Ninguna estaba totalmente en lo cierto acerca de nada.

El primer impulso de Karen Jayson, después de asimilar el impacto de las palabras que contenía la página, fue llamar a la policía local.

La primera reacción de Sarah Locksley fue ir a buscar la pistola que su difunto esposo había guardado bajo llave en una caja de acero, escondida en el estante superior de la pequeña habitación que hacía las veces de estudio.

Jordan Ellis no hizo nada aparte de dejarse caer y acurrucarse en la cama, doblada como si tuviera retortijones y estuviera enferma, intentando decidir si había alguien a quien recurrir en un mundo en que nadie estaba dispuesto a escucharla.

La conversación que Karen mantuvo con el agente resultó sumamente desagradable. Había leído la carta de cabo a rabo dos veces y luego la había soltado con fuerza en la mesa de la cocina y cogido enfadada el teléfono del soporte de pared. La cabeza le daba vueltas con una furia apenas contenida.

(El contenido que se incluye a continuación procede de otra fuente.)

import Summits.KontsevichZagierPeriods.KontsevichZagierPeriods.Theorems.BetaCancellation.Negative.PiLink
import Literature.NumberTheory.Transcendental.KZLogCalculusProofs

/-!
# `BetaCancellation` (stmt-KontsevichZagierPeriods-13633) — line `dirichlet-companion-to-pi`,
stub `stub_piAsArctan`

`π` as an arctangent integral inside the Kontsevich–Zagier calculus:
`[(-1,1), 2 dt/(1+t²)] ∼ [{x²+y² ≤ 1}, 1]`. The new move is ONE change of variables (rule (2),
`KZ.changeOfVariablesRel`): the rational map `Φ(t) = 2t/(1+t²)` is a bijection of `(-1,1)` onto
itself (injective since `Φ t = Φ u` forces `(t−u)(1−tu) = 0` with `|tu| < 1`; onto since
`y = Φ(y/(1+√(1−y²)))`), with `Φ'(t) = 2(1−t²)/(1+t²)² > 0` and `√(1−Φ(t)²) = (1−t²)/(1+t²)`, so
`(1/√(1−x²))∘Φ · |Φ'| = 2/(1+t²)`: this is `[(-1,1), 2/(1+t²)] ∼ [(-1,1), 1/√(1−x²)]`
(`= invSqrtRep` of `Negative/PiLinkReps.lean`). The rest of the chain is Kontsevich–Zagier's §1.1
example, already inside the calculus (`Negative/PiLinkMoves.lean`, `Negative/PiLink.lean`):
`invSqrtRep ∼ twoSqrtRep ∼ piRep`, and a representation with the disc as domain and integrand `1` on
it differs from `piRep` by a relation (`KZ.of_sub_of_mem_relations_of_eqOn`). No definitions are
introduced (the substitution and its derivative are written out), so the file is a pure proof file.

References: M. Kontsevich, D. Zagier, *Periods* (2001), §1.1 (eq. (1) and the `√(1−x²)` example),
§1.2 rule (2).
-/

noncomputable section

-- `Summit.KontsevichZagierPeriods.KontsevichZagierPeriods.…` is the tree's mandated layout (single-conjunct summit).
set_option linter.dupNamespace false

namespace Summit.KontsevichZagierPeriods.KontsevichZagierPeriods.BetaCancellationLine

open MeasureTheory Set Real
open Literature.NumberTheory.Transcendental
open Literature.NumberTheory.Transcendental.KZ
open Literature.ModelTheory.ExponentialFields (IsSemialgebraic)
open MvPolynomial (aeval X C)
open Summit.KontsevichZagierPeriods.KontsevichZagierPeriods.BetaCancellationNegative
  (symIoo mem_symIoo invSqrtRep invSqrtRep_domain invSqrtRep_integrand_eq
    equivalent_invSqrtRep_twoSqrtRep equivalent_twoSqrtRep_piRep)

/-! ## The substitution `x = 2t/(1+t²)` on `(-1,1)` -/

/-- `t u < 1` for `t, u ∈ (-1,1)`. [folklore] -/
theorem piArc_mul_lt_one {t u : ℝ} (ht : t ∈ Ioo (-1:ℝ) 1) (hu : u ∈ Ioo (-1:ℝ) 1) : t * u < 1 := by
  nlinarith [mul_pos (sub_pos.2 ht.2) (show (0:ℝ) < 1 + u by linarith [hu.1]),
    mul_pos (show (0:ℝ) < 1 + t by linarith [ht.1]) (sub_pos.2 hu.2)]

/-- `Φ(t) = 2t/(1+t²)` maps `(-1,1)` into `(-1,1)`. [folklore] -/
theorem piArc_mapsTo {t : ℝ} (ht : t ∈ Ioo (-1:ℝ) 1) : 2 * t / (1 + t ^ 2) ∈ Ioo (-1:ℝ) 1 := by
  have hpos : (0:ℝ) < 1 + t ^ 2 := by positivity
  have h1 : (0:ℝ) < (1 - t) * (1 - t) := mul_pos (sub_pos.2 ht.2) (sub_pos.2 ht.2)
  have h2 : (0:ℝ) < (1 + t) * (1 + t) :=
    mul_pos (by linarith [ht.1]) (by linarith [ht.1])
  constructor
  · rw [lt_div_iff₀ hpos]
    nlinarith
  · rw [div_lt_one hpos]
    nlinarith

/-- `Φ` is injective on `(-1,1)`: `Φ t = Φ u` gives `(t − u)(1 − tu) = 0`. [folklore] -/
theorem piArc_injOn :
    InjOn (fun y : Fin 1 → ℝ => (fun _ : Fin 1 => 2 * y 0 / (1 + y 0 ^ 2)))
      {x : Fin 1 → ℝ | x 0 ∈ Set.Ioo (-1:ℝ) 1} := by
  intro x hx y hy hxy
  have e := congrFun hxy 0
  simp only at e
  have hx' : (0:ℝ) < 1 + x 0 ^ 2 := by positivity
  have hy' : (0:ℝ) < 1 + y 0 ^ 2 := by positivity
  rw [div_eq_div_iff hx'.ne' hy'.ne'] at e
  have h1 : (x 0 - y 0) * (1 - x 0 * y 0) = 0 := by linear_combination e / 2
  have hlt : x 0 * y 0 < 1 := piArc_mul_lt_one hx hy
  rcases mul_eq_zero.1 h1 with h | h
  · funext i
    obtain rfl : i = 0 := Fin.fin_one_eq_zero i
    exact sub_eq_zero.1 h
  · exact absurd (sub_eq_zero.1 h).symm hlt.ne

/-- `Φ` maps `(-1,1)` ONTO `(-1,1)`: `y = Φ (y / (1 + √(1 − y²)))`. [folklore] -/
theorem piArc_image :
    (fun y : Fin 1 → ℝ => (fun _ : Fin 1 => 2 * y 0 / (1 + y 0 ^ 2))) ''
        {x : Fin 1 → ℝ | x 0 ∈ Set.Ioo (-1:ℝ) 1} = {x : Fin 1 → ℝ | x 0 ∈ Set.Ioo (-1:ℝ) 1} := by
  ext y
  constructor
  · rintro ⟨x, hx, rfl⟩
    exact piArc_mapsTo hx
  · intro hy
    have hy' : y 0 ∈ Ioo (-1:ℝ) 1 := hy
    set w : ℝ := √(1 - y 0 ^ 2) with hw
    have hu : (0:ℝ) ≤ 1 - y 0 ^ 2 := by nlinarith [hy'.1, hy'.2]
    have hw0 : 0 ≤ w := Real.sqrt_nonneg _
    have hw2 : w ^ 2 = 1 - y 0 ^ 2 := Real.sq_sqrt hu
    have h1w : (0:ℝ) < 1 + w := by linarith
    refine ⟨fun _ => y 0 / (1 + w), ?_, ?_⟩
    · show y 0 / (1 + w) ∈ Ioo (-1:ℝ) 1
      constructor
      · rw [lt_div_iff₀ h1w]
        linarith [hy'.1]
      · rw [div_lt_one h1w]
        linarith [hy'.2]
    · funext i
      obtain rfl : i = 0 := Fin.fin_one_eq_zero i
      have hy2 : y 0 ^ 2 = (1 + w) * (1 - w) := by linear_combination hw2
      have hden : 1 + (y 0 / (1 + w)) ^ 2 = 2 / (1 + w) := by
        rw [div_pow, hy2, pow_two, mul_div_mul_left _ _ h1w.ne', one_add_div h1w.ne']
        ring
      show 2 * (y 0 / (1 + w)) / (1 + (y 0 / (1 + w)) ^ 2) = y 0
      rw [hden, div_div_eq_mul_div, div_eq_iff (two_ne_zero : (2:ℝ) ≠ 0), mul_assoc,
        div_mul_cancel₀ _ h1w.ne']
      ring

/-- `Φ` is a `ℚ`-semialgebraic map on any `ℚ`-semialgebraic set (a quotient of polynomials with a
non-vanishing denominator). [folklore] -/
theorem piArc_isSemialgebraicMapOn {s : Set (Fin 1 → ℝ)} (hs : IsSemialgebraic ℚ s) :
    IsSemialgebraicMapOn ℚ s (fun y : Fin 1 → ℝ => (fun _ : Fin 1 => 2 * y 0 / (1 + y 0 ^ 2))) := by
  refine IsSemialgebraicMapOn.of_forall hs fun _ => ?_
  refine (isSemialgebraicFunOn_aeval_div_aeval hs (2 * X 0) (1 + X 0 ^ 2) fun x _ => ?_).congr
    fun x _ => ?_
  · simp only [map_add, map_one, map_pow, MvPolynomial.aeval_X]
    positivity
  · simp

/-- `Φ` is differentiable, with derivative `Φ'(t) · id`, `Φ'(t) = 2(1−t²)/(1+t²)²`, of determinant
`Φ'(t)`. [folklore] -/
theorem piArc_hasFDerivAt (x : Fin 1 → ℝ) :
    ∃ L : (Fin 1 → ℝ) →L[ℝ] (Fin 1 → ℝ),
      HasFDerivAt (fun y : Fin 1 → ℝ => (fun _ : Fin 1 => 2 * y 0 / (1 + y 0 ^ 2))) L x ∧
      L.det = 2 * (1 - x 0 ^ 2) / (1 + x 0 ^ 2) ^ 2 := by
  set c : ℝ := 2 * (1 - x 0 ^ 2) / (1 + x 0 ^ 2) ^ 2 with hc
  refine ⟨c • ContinuousLinearMap.id ℝ (Fin 1 → ℝ), ?_, ?_⟩
  · have hg : HasDerivAt (fun t : ℝ => 2 * t / (1 + t ^ 2)) c (x 0) := by
      have hnum : HasDerivAt (fun t : ℝ => 2 * t) 2 (x 0) := by
        simpa using (hasDerivAt_id (x 0)).const_mul 2
      have hden : HasDerivAt (fun t : ℝ => 1 + t ^ 2) (2 * x 0) (x 0) := by
        simpa using (hasDerivAt_pow 2 (x 0)).const_add 1
      have hne : (1 + x 0 ^ 2) ≠ 0 := by positivity
      refine (hnum.div hden hne).congr_deriv ?_
      rw [hc]
      ring
    have h0 : HasFDerivAt (fun y : Fin 1 → ℝ => y 0)
        (ContinuousLinearMap.proj (R := ℝ) (φ := fun _ : Fin 1 => ℝ) 0) x :=
      hasFDerivAt_apply 0 x
    have h1 := hg.comp_hasFDerivAt x h0
    have h2 : HasFDerivAt (fun y : Fin 1 → ℝ => 2 * y 0 / (1 + y 0 ^ 2))
        (c • ContinuousLinearMap.proj (R := ℝ) (φ := fun _ : Fin 1 => ℝ) 0) x := h1
    rw [hasFDerivAt_pi']
    intro i
    refine h2.congr_fderiv (ContinuousLinearMap.ext fun v => ?_)
    obtain rfl : i = 0 := Fin.fin_one_eq_zero i
    simp [smul_eq_mul]
  · change LinearMap.det ((c • ContinuousLinearMap.id ℝ (Fin 1 → ℝ) : (Fin 1 → ℝ) →L[ℝ] (Fin 1 → ℝ)) :
      (Fin 1 → ℝ) →ₗ[ℝ] (Fin 1 → ℝ)) = c
    simp only [ContinuousLinearMap.toLinearMap_smul, ContinuousLinearMap.coe_id, LinearMap.det_smul,
      LinearMap.det_id, Module.finrank_fin_fun, pow_one, mul_one]

/-- The pull-back identity of the substitution, Jacobian included:
`(1/√(1 − Φ(t)²)) · Φ'(t) = 2/(1+t²)` on `(-1,1)` (`√(1−Φ(t)²) = (1−t²)/(1+t²)`). [folklore] -/
theorem piArc_pullback {t : ℝ} (ht : t ∈ Ioo (-1:ℝ) 1) :
    (√(1 - (2 * t / (1 + t ^ 2)) ^ 2))⁻¹ * (2 * (1 - t ^ 2) / (1 + t ^ 2) ^ 2) =
      2 / (1 + t ^ 2) := by
  have hpos : (0:ℝ) < 1 + t ^ 2 := by positivity
  have hmt : (0:ℝ) < 1 - t ^ 2 := by nlinarith [ht.1, ht.2]
  have hsq : 1 - (2 * t / (1 + t ^ 2)) ^ 2 = ((1 - t ^ 2) / (1 + t ^ 2)) ^ 2 := by
    field_simp
    ring
  rw [hsq, Real.sqrt_sq (div_pos hmt hpos).le]
  field_simp

/-! ## The stub -/

/-- **Registered stub `stub_piAsArctan`** (line `dirichlet-companion-to-pi` of crux
stmt-KontsevichZagierPeriods-13633): `π = ∫_{-1}^{1} 2 dt/(1+t²)` inside the calculus,
`[(-1,1), 2/(1+t²)] ∼ [{x²+y² ≤ 1}, 1]`: one rule-(2) move `x = 2t/(1+t²)` onto
`[(-1,1), 1/√(1−x²)]`, then Kontsevich–Zagier's §1.1 chain `1/√(1−x²) ↔ 2√(1−x²) ↔ disc`; any
representations `T`, `P` with the displayed domains and integrands are `KZ.Equivalent`.
[cite: KontsevichZagier2001, §1.1] -/
theorem stub_piAsArctan :
    ∀ (T : Literature.NumberTheory.Transcendental.KZ.IntegralRep 1)
      (P : Literature.NumberTheory.Transcendental.KZ.IntegralRep 2),
    T.domain = {x | x 0 ∈ Set.Ioo (-1:ℝ) 1} →
    Set.EqOn T.integrand (fun x => 2 / (1 + (x 0) ^ 2)) T.domain →
    P.domain = {z | z 0 ^ 2 + z 1 ^ 2 ≤ 1} → Set.EqOn P.integrand (fun _ => 1) P.domain →
    Literature.NumberTheory.Transcendental.KZ.Equivalent T P := by
  intro T P hTd hTi hPd hPi
  choose Φ' hD hdet using piArc_hasFDerivAt
  -- the substitution maps `T.domain = (-1,1)` onto `invSqrtRep.domain = (-1,1)`
  have himage : invSqrtRep.domain =
      (fun y : Fin 1 → ℝ => (fun _ : Fin 1 => 2 * y 0 / (1 + y 0 ^ 2))) '' T.domain := by
    rw [hTd, piArc_image]
    rfl
  -- move (2): `[T] − [invSqrtRep] ∈ changeOfVariablesRel`
  have hT : Equivalent T invSqrtRep :=
    changeOfVariablesRel_subset_relations
      ⟨1, T, invSqrtRep, fun y : Fin 1 → ℝ => (fun _ : Fin 1 => 2 * y 0 / (1 + y 0 ^ 2)), Φ',
        piArc_isSemialgebraicMapOn T.isSemialgebraic_domain, fun x _ => (hD x).hasFDerivWithinAt,
        by rw [hTd]; exact piArc_injOn, himage, fun x hx => by
          have ht : x 0 ∈ Ioo (-1:ℝ) 1 := by rw [hTd] at hx; exact hx
          have hΦx : (fun _ : Fin 1 => 2 * x 0 / (1 + x 0 ^ 2)) ∈ symIoo := piArc_mapsTo ht
          have hc : (0:ℝ) < 2 * (1 - x 0 ^ 2) / (1 + x 0 ^ 2) ^ 2 := by
            have : (0:ℝ) < 1 - x 0 ^ 2 := by nlinarith [ht.1, ht.2]
            positivity
          rw [hTi hx, invSqrtRep_integrand_eq hΦx, hdet x, abs_of_pos hc]
          exact (piArc_pullback ht).symm, rfl⟩
  -- `[P] − [piRep]` is a relation: same domain, same integrand on it
  have hP : Equivalent P piRep :=
    of_sub_of_mem_relations_of_eqOn (by rw [hPd]; rfl) fun z hz => (hPi hz).trans rfl
  exact ((hT.trans equivalent_invSqrtRep_twoSqrtRep).trans equivalent_twoSqrtRep_piRep).trans hP.symm

end Summit.KontsevichZagierPeriods.KontsevichZagierPeriods.BetaCancellationLine
/-- `ᵦ∂ (C r) = 0`. [folklore] -/
theorem dFront_C (b : α) (r : R) : dFront b (C r : ShuffleAlgebra α R) = 0 := by
  ext w; simp

/-! ### Words and the shuffle product of two words -/

/-- Every letter of a shuffle of `u` and `v` is a letter of `u` or of `v`. [folklore] -/
theorem mem_or_mem_of_mem_shuffleWord : ∀ (u v : List α) {w : List α}, w ∈ MZV.shuffleWord u v →
    ∀ c ∈ w, c ∈ u ∨ c ∈ v
  | [], v, w, hw, c, hc => by
    rw [MZV.shuffleWord_nil_left, List.mem_singleton] at hw
    subst hw; exact Or.inr hc
  | a :: u, [], w, hw, c, hc => by
    rw [MZV.shuffleWord_nil_right, List.mem_singleton] at hw
    subst hw; exact Or.inl hc
  | a :: u, b :: v, w, hw, c, hc => by
    rw [MZV.shuffleWord_cons_cons, List.mem_append, List.mem_map, List.mem_map] at hw
    rcases hw with ⟨w', hw', rfl⟩ | ⟨w', hw', rfl⟩
    · rcases List.mem_cons.1 hc with rfl | hc
      · exact Or.inl List.mem_cons_self
      · rcases mem_or_mem_of_mem_shuffleWord u (b :: v) hw' c hc with h | h
        · exact Or.inl (List.mem_cons_of_mem a h)
        · exact Or.inr h
    · rcases List.mem_cons.1 hc with rfl | hc
      · exact Or.inr List.mem_cons_self
      · rcases mem_or_mem_of_mem_shuffleWord (a :: u) v hw' c hc with h | h
        · exact Or.inl h
        · exact Or.inr (List.mem_cons_of_mem b h)

variable [DecidableEq α]

/-- The word `w` as an element of the shuffle algebra (coefficient `1` on `w`, `0` elsewhere).
[folklore] -/
def word (w : List α) : ShuffleAlgebra α R := ⟨fun v => if v = w then 1 else 0⟩

/-- `word w (v) = [v = w]`. [folklore] -/
@[simp] theorem word_apply (w v : List α) :
    (word w : ShuffleAlgebra α R) v = if v = w then 1 else 0 := rfl

/-- The empty word is the unit. [folklore] -/
theorem word_nil : (word ([] : List α) : ShuffleAlgebra α R) = 1 := by
  ext v; cases v <;> simp

/-- `∂ₐ (u a) = u` on words. [folklore] -/
theorem dEnd_word_append (a : α) (u : List α) :
    dEnd a (word (u ++ [a]) : ShuffleAlgebra α R) = word u := by
  ext w; simp

/-- `∂ₐ u = 0` for a word `u` not ending with `a` (including `u = ∅`). [folklore] -/
theorem dEnd_word_of_ne (a : α) {u : List α} (h : u.getLast? ≠ some a) :
    dEnd a (word u : ShuffleAlgebra α R) = 0 := by
  ext w
  simp only [dEnd_apply, word_apply, zero_apply, ite_eq_right_iff]
  rintro rfl
  simp at h

/-- `ᵦ∂ (b u) = u` on words. [folklore] -/
theorem dFront_word_cons (b : α) (u : List α) :
    dFront b (word (b :: u) : ShuffleAlgebra α R) = word u := by
  ext w; simp

/-- `ᵦ∂ u = 0` for a word `u` not beginning with `b` (including `u = ∅`). [folklore] -/
theorem dFront_word_of_ne (b : α) {u : List α} (h : u.head? ≠ some b) :
    dFront b (word u : ShuffleAlgebra α R) = 0 := by
  ext w
  simp only [dFront_apply, word_apply, zero_apply, ite_eq_right_iff]
  rintro rfl
  simp at h

/-- A sum of words with the letter `b` prefixed vanishes at `∅` and, at `x w`, equals
`[x = b] · (Σ words)(w)`. [folklore] -/
theorem list_sum_map_word_cons_apply (b : α) (L : List (List α)) (v : List α) :
    ((L.map fun w' => word (b :: w')).sum : ShuffleAlgebra α R) v =
      match v with
      | [] => 0
      | x :: w => if x = b then ((L.map word).sum : ShuffleAlgebra α R) w else 0 := by
  cases v with
  | nil =>
    rw [list_sum_apply, List.map_map]
    exact List.sum_eq_zero fun r hr => by
      obtain ⟨w', -, rfl⟩ := List.mem_map.1 hr
      simp
  | cons x w =>
    dsimp only
    rw [list_sum_apply, List.map_map]
    by_cases hxb : x = b
    · subst hxb
      rw [if_pos rfl, list_sum_apply, List.map_map]
      exact congrArg List.sum (List.map_congr_left fun w' _ => by simp)
    · rw [if_neg hxb]
      exact List.sum_eq_zero fun r hr => by
        obtain ⟨w', -, rfl⟩ := List.mem_map.1 hr
        simp [hxb]
import Summits.QuantumFields.YangMills.Theorems.Instrument.ClosedComplexCountDFSBound
import Literature.Probability.LatticeModels.LatticeGraph
import HarnessLib

/-!
# Instrument cell `ym-instrument`, crew (b): TYPED lattice-animal constants for SITE animals of `ℤ⁴` — `#{X ∋ 0 connected, |X| = n+1} ≤ C(2n, n)·8ⁿ ≤ 32ⁿ`
# (DFS-contour count BY NAME) and `≤ 81ⁿ` (the tree's lazy-walk count BY NAME) — for the `threshold` row P-B5 (A-0826-28)

QUESTIONS.md: Q-B1 amendments A-0826-20 / A-0826-28 (P-B5 «p⋆ for the t100 ball constants», kind `threshold`: «animal bound by name, p_ent»; sc-plan 20:41:38Z:
«the tree has NO lattice-animal decl — λ enters conditional_on as a cited Literature bound (λ = 2d·e = 8e, p_ent = log(8e) = 3.079) until typed»; the printed source of
`(eΔ)^{n−1}` is Bollobás–Riordan, *Percolation* (CUP 2006) Ch. 3 §3.5, proof of Lemma 11 / Bollobás Problem 45 — lit g0 LIT-INDEX Amendment 11; Kesten's own printed
bound is `7^{dn}`, Grimmett 1999 (4.24)); cell
`run/shared/lean/pub/ym-instrument/`, HUMAN RULING D-0084 (2), director-ym R138.  HONEST FRAMING (page 1, binding).  WHAT IS CERTIFIED HERE AND AT WHICH `(G, D, L, β)`:
PURE COMBINATORICS of `ℤ⁴` (no group, no coupling, no measure): for the nearest-neighbour graph `zdGraph 4` (every site has `2d = 8` neighbours,
`LatticeGraph.card_neighborFinset_zdGraph_holds`), any finite family of `(n+1)`-point sets containing the origin and connected inside themselves from it has at most
★ `C(2n, n)·8ⁿ ≤ 32ⁿ` members (`ClosedComplexCountDFSBound.card_connectedFamily_le_choose`, the DFS-contour count) and at most `81ⁿ` members (the tree's
`LatticeAnimals.card_connectedFamily_le`, lazy walks).  I.e. a TYPED animal growth constant `λ_T = 32` (`p_ent,T = log 32 = 3.466`) today, against the CITED
Bollobás–Riordan `λ = eΔ = 8e = 21.75` (`p_ent = 3.079`), which remains the sharper, conditional_on-cited value.  WHAT THIS IS NOT: not a statement about any gauge theory;
the threshold row it serves (card `cruxidea-stmt-QuantumFields-19354-4`, P-B5) is NON-RIGOROUS GUIDANCE ∕ table-derivable by the cell's own label, and nothing here
is summit-bearing.  Grade (T).
-/

noncomputable section

open Finset
open Literature.Probability.LatticeModels (Site zdGraph card_neighborFinset_zdGraph_holds card_connectedFamily_le)
open Summit.QuantumFields.YangMills.Theorems.Instrument.ClosedComplexCountDFSBound (card_connectedFamily_le_choose)

namespace Summit.QuantumFields.YangMills.Theorems.Instrument.SiteAnimalBoundZ4

/-- Every site of `ℤ⁴` has at most `8` nearest neighbours (exactly `8`: `card_neighborFinset_zdGraph_holds`). [folklore] -/
theorem card_neighborFinset_le_eight (x : Site 4) : ((zdGraph 4).neighborFinset x).card ≤ 8 :=
  (card_neighborFinset_zdGraph_holds (d := 4) x).le.trans (by norm_num)

/-- ★ **Site animals of `ℤ⁴`, contour count**: a finite family of `(n+1)`-point subsets of `ℤ⁴`, each containing `v` and nearest-neighbour connected inside
itself from `v`, has at most `C(2n, n)·8ⁿ` members. [cite: FriedliVelenik2017, Lemma 3.38 and eq. (5.27)] -/
theorem card_siteAnimals_le_choose (v : Site 4) (n : ℕ) (𝒮 : Finset (Finset (Site 4)))
    (h𝒮 : ∀ S ∈ 𝒮, v ∈ S ∧ S.card = n + 1 ∧
      ∀ w ∈ S, Relation.ReflTransGen (fun x y => (zdGraph 4).Adj x y ∧ x ∈ S ∧ y ∈ S) v w) :
    𝒮.card ≤ (2 * n).choose n * 8 ^ n :=
  card_connectedFamily_le_choose (fun x => (zdGraph 4).neighborFinset x) (R := (zdGraph 4).Adj) card_neighborFinset_le_eight
    (fun _ _ h => (SimpleGraph.mem_neighborFinset _ _ _).2 h) v n 𝒮 h𝒮

/-- ★ Geometric form: at most `32ⁿ` members (`C(2n, n) ≤ 4ⁿ`, Mathlib `Nat.centralBinom_le_four_pow`) — typed growth constant `λ_T = 32`, `p_ent,T = log 32`.
[folklore] -/
theorem card_siteAnimals_le_pow (v : Site 4) (n : ℕ) (𝒮 : Finset (Finset (Site 4)))
    (h𝒮 : ∀ S ∈ 𝒮, v ∈ S ∧ S.card = n + 1 ∧
      ∀ w ∈ S, Relation.ReflTransGen (fun x y => (zdGraph 4).Adj x y ∧ x ∈ S ∧ y ∈ S) v w) :
    𝒮.card ≤ 32 ^ n := by
  refine (card_siteAnimals_le_choose v n 𝒮 h𝒮).trans ?_
  have h : (2 * n).choose n ≤ 4 ^ n := by
    rw [← Nat.centralBinom_eq_two_mul_choose]; exact Nat.centralBinom_le_four_pow _
  calc (2 * n).choose n * 8 ^ n ≤ 4 ^ n * 8 ^ n := Nat.mul_le_mul_right _ h
    _ = 32 ^ n := by rw [← mul_pow]; norm_num

/-- The tree's lazy-walk count for comparison (sets of cardinality AT MOST `n+1`): at most `81ⁿ` members (`LatticeAnimals.card_connectedFamily_le`, `Δ = 8`).
[cite: FriedliVelenik2017, Lemma 3.38 and eq. (5.27)] -/
theorem card_siteAnimals_le_lazy (v : Site 4) (n : ℕ) (𝒮 : Finset (Finset (Site 4)))
    (h𝒮 : ∀ S ∈ 𝒮, v ∈ S ∧ S.card ≤ n + 1 ∧
      ∀ w ∈ S, Relation.ReflTransGen (fun x y => (zdGraph 4).Adj x y ∧ x ∈ S ∧ y ∈ S) v w) :
    𝒮.card ≤ 81 ^ n := by
  have h := card_connectedFamily_le (R := (zdGraph 4).Adj) (nbr := fun x => (zdGraph 4).neighborFinset x)
    (fun _ _ h => h.symm) card_neighborFinset_le_eight (fun _ _ h => (SimpleGraph.mem_neighborFinset _ _ _).2 h) v n 𝒮 h𝒮
  calc 𝒮.card ≤ (8 + 1) ^ (2 * n) := h
    _ = 81 ^ n := by rw [pow_mul]; norm_num

end Summit.QuantumFields.YangMills.Theorems.Instrument.SiteAnimalBoundZ4

end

No estaba acostumbrada a recibir amenazas, odiaba la referencia timorata a los cuentos infantiles de la carta y su actitud «no le temo a nada ni a nadie» diligente, resuelta y bien educada se apoderó rápidamente de ella. «Y tú quién eres, menudo lobo feroz de mierda. Ya veremos qué pasa.» Sin tener muy claro qué iba a decir, marcó el 911.

Esperó que la persona que respondiera fuera servicial. Se equivocó.

—Policía. Bomberos. Urgencias —dijo.

Le pareció que la voz sonaba muy joven, incluso a pesar de lo escueto de las palabras.

—Soy la doctora Karen Jayson de Marigold Road. Me parece que necesito hablar con un agente de policía.

—¿De qué emergencia se trata, señora?

—Doctora —le corrigió Karen. Enseguida se arrepintió de haberlo hecho.

—De acuerdo —respondió el recepcionista al instante—. ¿De qué emergencia se trata, «doctora»? —Notó el desprecio del cansancio del final de turno en el modo de pronunciar la palabra.

—Una carta amenazadora —respondió.

—¿De quién?

—No lo sé. No está firmada.

—¿Una amenaza anónima?

—Eso mismo.

—Pues mejor que hable con alguien del cuerpo de policía —dijo el recepcionista.

«Eso es precisamente lo que he dicho que quería», pensó Karen, aunque no lo dijo en voz alta.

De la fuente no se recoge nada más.